*EXTRACTED INFORMATION*
◇ ◇ ◇ ◇ ◇ ◇ ◇

import Summits.Ventures.WeilGRH.ChristoffelCertificateCheck
import HarnessLib

/-!
# rh-explicit (venture WeilGRH): CHRISTOFFEL CERTIFICATES, III — soundness of the multiplicity checker
  `Christoffel.checkCertMul` (block mass `< M`; at most `M − 1` lines of an ℕ-valued Weil measure in a block)

Cell `rh-explicit`, WEIL TRACK (structure seat weil-3, gen16).  Continuation of `ChristoffelCertificateCheck.lean`.
`Christoffel.checkCertMul … M` accepts iff the form box lies strictly below `M` times every piece's profile box; then
(`measureReal_Icc_lt_of_checkCertMul`) `μ[p/q, p'/q] < M` for every positive measure representing Weil's form on the tests of
`[-a, a]` (by `blockMass_le_gramForm`), and (`exists_nat_lt_of_natValued_of_checkCertMul`) an ℕ-valued one carries at most
`M − 1` unit masses there — the «at most one line per window» certificates of the rung files `RigidityWindows*`.
RH-free; proofs only; standard axioms; nothing here bears on the truth of RH.
-/

set_option autoImplicit false

noncomputable section

open Complex Set MeasureTheory
open scoped Real ENNReal

namespace Summit.Ventures.WeilGRH

open Literature.NumberTheory.LFunctions
open Literature.NumberTheory.LFunctions.Yoshida1992 (chi gramCoeff freq PrimeLen PrimeData)
open Literature.NumberTheory.LFunctions.Yoshida1992.Encl (Consts IdxRec ConstsValid OffValid DiagValid IdxValid TabValid
  tget gramBox mem_gramBox sgn neg_one_zpow_eq_sgn mem_of_eq)
open Literature.Analysis.ValidatedNumerics.NumericsMP (MI MC)
open Summit.RiemannHypothesis.RiemannHypothesis.Theorems.WeilFormatC
open Summit.RiemannHypothesis.RiemannHypothesis.Theorems.WeilBochnerMeasure (weilMellin_sum_smul_chi)

variable {a : ℝ}

namespace Christoffel

variable {S : ℕ} {ks : List PrimeLen} {C : Consts} {tab : List IdxRec} {Nt : ℕ}

/-- **Soundness of the multiplicity checker**: if `checkCertMul … M` accepts, every Weil measure of the rung has mass `< M` on
the block. -/
theorem measureReal_Icc_lt_of_checkCertMul {S : ℕ} (hS : 0 < S) (ha0 : 0 < a) (hks : PrimeData a ks)
    (hC : ConstsValid S a ks C) (htab : TabValid S a ks Nt tab) {N : ℕ} (hN : N < Nt) {Kt kr yT : ℕ} {c : List ℤ}
    {p p' : ℤ} {q K M : ℕ} (h : checkCertMul S Kt kr yT C tab N c p p' q K M = true) {μ : Measure ℝ}
    (hμ : ∀ g : ℝ → ℂ, IsWeilTest g → tsupport g ⊆ Icc (-a) a →
      Integrable (fun t : ℝ ↦ ‖weilMellin g (1 / 2 + t * I)‖ ^ 2) μ ∧
        weilQuadratic g = ((∫ t, ‖weilMellin g (1 / 2 + t * I)‖ ^ 2 ∂μ : ℝ) : ℂ)) :
    μ.real (Icc ((p : ℝ) / q) ((p' : ℝ) / q)) < M := by
  unfold checkCertMul at h
  simp only [Bool.and_eq_true, decide_eq_true_eq, List.all_eq_true, List.mem_range] at h
  obtain ⟨⟨⟨hq, hK⟩, hM⟩, hall⟩ := h
  have hSr : (0 : ℝ) < S := by exact_mod_cast hS
  have hMr : (0 : ℝ) < M := by exact_mod_cast hM
  set F := formBox S C tab N c (2 * N + 1) with hF
  -- the form is `≤ F.hi/S` and `≥ 0`
  have hform := mem_formBox hS ha0 hks hC htab hN c (2 * N + 1) le_rfl
  have e : ∑ n ∈ modes N, ∑ k ∈ modes N, coefFun N c n * coefFun N c k * gramCoeff a n k =
      ∑ i ∈ Finset.range (2 * N + 1), ∑ j ∈ Finset.range (2 * N + 1),
        gramCoeff a (mode N i) (mode N j) * ((coefAt c i * coefAt c j : ℤ) : ℝ) := by
    unfold modes
    rw [Finset.sum_image (mode_injOn N)]
    refine Finset.sum_congr rfl fun i _ ↦ ?_
    rw [Finset.sum_image (mode_injOn N)]
    refine Finset.sum_congr rfl fun j _ ↦ ?_
    rw [coefFun_mode, coefFun_mode]
    push_cast
    ring
  have hle : ∑ n ∈ modes N, ∑ k ∈ modes N, coefFun N c n * coefFun N c k * gramCoeff a n k ≤ (F.hi : ℝ) / S := by
    rw [e]; exact MI.le_hi_div hS hform
  have h0 : 0 ≤ ∑ n ∈ modes N, ∑ k ∈ modes N, coefFun N c n * coefFun N c k * gramCoeff a n k :=
    gramForm_nonneg_of_represents ha0 hμ (modes N) (coefFun N c)
  -- the floor `m = (F.hi + ½)/(M S)` is below the profile on the block
  set m : ℝ := ((F.hi : ℝ) + 1 / 2) / (M * S) with hm
  have hm0 : 0 < m := by
    have : (0 : ℝ) ≤ F.hi := by
      have := h0.trans hle
      exact_mod_cast (div_nonneg_iff.1 this).elim (fun h ↦ h.1) (fun h ↦ absurd hSr (not_lt.2 h.2))
    positivity
  have hprof : ∀ t ∈ Icc ((p : ℝ) / q) ((p' : ℝ) / q),
      m ≤ ‖weilMellin (∑ n ∈ modes N, (coefFun N c n : ℂ) • chi a n) (1 / 2 + t * I)‖ ^ 2 := by
    intro t ht
    obtain ⟨k, hk, h1, h2⟩ := exists_piece hq hK ht
    have hT := mem_pieceBox S hq hK k h1 h2
    have hTc : MI.mem S (((p * (2 * (K : ℤ) - 2 * k - 1) + p' * (2 * k + 1) : ℤ) : ℝ) / ((2 * q * K : ℕ) : ℝ))
        (pieceCentre S p p' q K k) := MI.mem_ofFrac S _ (by positivity)
    have hk' := hall k hk
    split at hk'
    · rename_i P hP
      simp only [decide_eq_true_eq] at hk'
      have hpr := le_profile_of_profBox hS ha0 hC htab hN c hT hTc hP
      have ee : ‖weilMellin (∑ n ∈ modes N, (coefFun N c n : ℂ) • chi a n) (1 / 2 + t * I)‖ ^ 2 =
          2 * a * (∑ j ∈ Finset.range (2 * N + 1),
            ((coefAt c j : ℤ) : ℝ) * Real.sinc (a * t + π * (mode N j))) ^ 2 := by
        rw [norm_sq_weilMellin_sum_smul_chi_eq_sinc ha0]
        unfold modes
        rw [Finset.sum_image (mode_injOn N)]
        congr 2
        refine Finset.sum_congr rfl fun j _ ↦ ?_
        rw [coefFun_mode]
      rw [ee]
      refine le_trans ?_ hpr
      have hint : (F.hi : ℝ) + 1 ≤ (M : ℝ) * (P.lo : ℝ) := by exact_mod_cast hk'
      rw [hm, div_le_div_iff₀ (by positivity) hSr]
      nlinarith
    · simp at hk'
  have hmass := blockMass_le_gramForm ha0 hμ (modes N) (coefFun N c) hprof
  -- `m · μ ≤ form ≤ F.hi/S < M m`
  have hlt : (F.hi : ℝ) / S < M * m := by
    rw [hm, mul_div_assoc']
    rw [div_lt_div_iff₀ hSr (by positivity)]
    nlinarith
  have : m * μ.real (Icc ((p : ℝ) / q) ((p' : ℝ) / q)) < m * M := by
    calc m * μ.real (Icc ((p : ℝ) / q) ((p' : ℝ) / q)) ≤ (F.hi : ℝ) / S := hmass.trans hle
      _ < M * m := hlt
      _ = m * M := mul_comm _ _
  exact lt_of_mul_lt_mul_left this hm0.le

/-- ★ **AT MOST `M − 1` LINES**: if `checkCertMul … M` accepts, every ℕ-valued Weil measure of the rung has an integer mass
`k < M` on the block (for `M = 2`: at most ONE line there). -/
theorem exists_nat_lt_of_natValued_of_checkCertMul {S : ℕ} (hS : 0 < S) (ha0 : 0 < a) (hks : PrimeData a ks)
    (hC : ConstsValid S a ks C) (htab : TabValid S a ks Nt tab) {N : ℕ} (hN : N < Nt) {Kt kr yT : ℕ} {c : List ℤ}
    {p p' : ℤ} {q K M : ℕ} (h : checkCertMul S Kt kr yT C tab N c p p' q K M = true) {μ : Measure ℝ}
    (hμ : ∀ g : ℝ → ℂ, IsWeilTest g → tsupport g ⊆ Icc (-a) a →
      Integrable (fun t : ℝ ↦ ‖weilMellin g (1 / 2 + t * I)‖ ^ 2) μ ∧
        weilQuadratic g = ((∫ t, ‖weilMellin g (1 / 2 + t * I)‖ ^ 2 ∂μ : ℝ) : ℂ))
    (hNv : ∀ s : Set ℝ, MeasurableSet s → Bornology.IsBounded s → ∃ k : ℕ, μ.real s = k) :
    ∃ k : ℕ, k < M ∧ μ.real (Icc ((p : ℝ) / q) ((p' : ℝ) / q)) = k := by
  obtain ⟨k, hk⟩ := hNv _ measurableSet_Icc (Metric.isBounded_Icc _ _)
  refine ⟨k, ?_, hk⟩
  have h1 := measureReal_Icc_lt_of_checkCertMul hS ha0 hks hC htab hN h hμ
  rw [hk] at h1
  exact_mod_cast h1

end Christoffel

end Summit.Ventures.WeilGRH

end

◇ ◇ ◇ ◇ ◇ ◇ ◇

*TASK TO CARRY OUT*
Using the listing above, pull out all lines that hold the word "only".

*YOUR RESPONSE*
RH-free; proofs only; standard axioms; nothing here bears on the truth of RH.
  simp only [Bool.and_eq_true, decide_eq_true_eq, List.all_eq_true, List.mem_range] at h
      simp only [decide_eq_true_eq] at hk'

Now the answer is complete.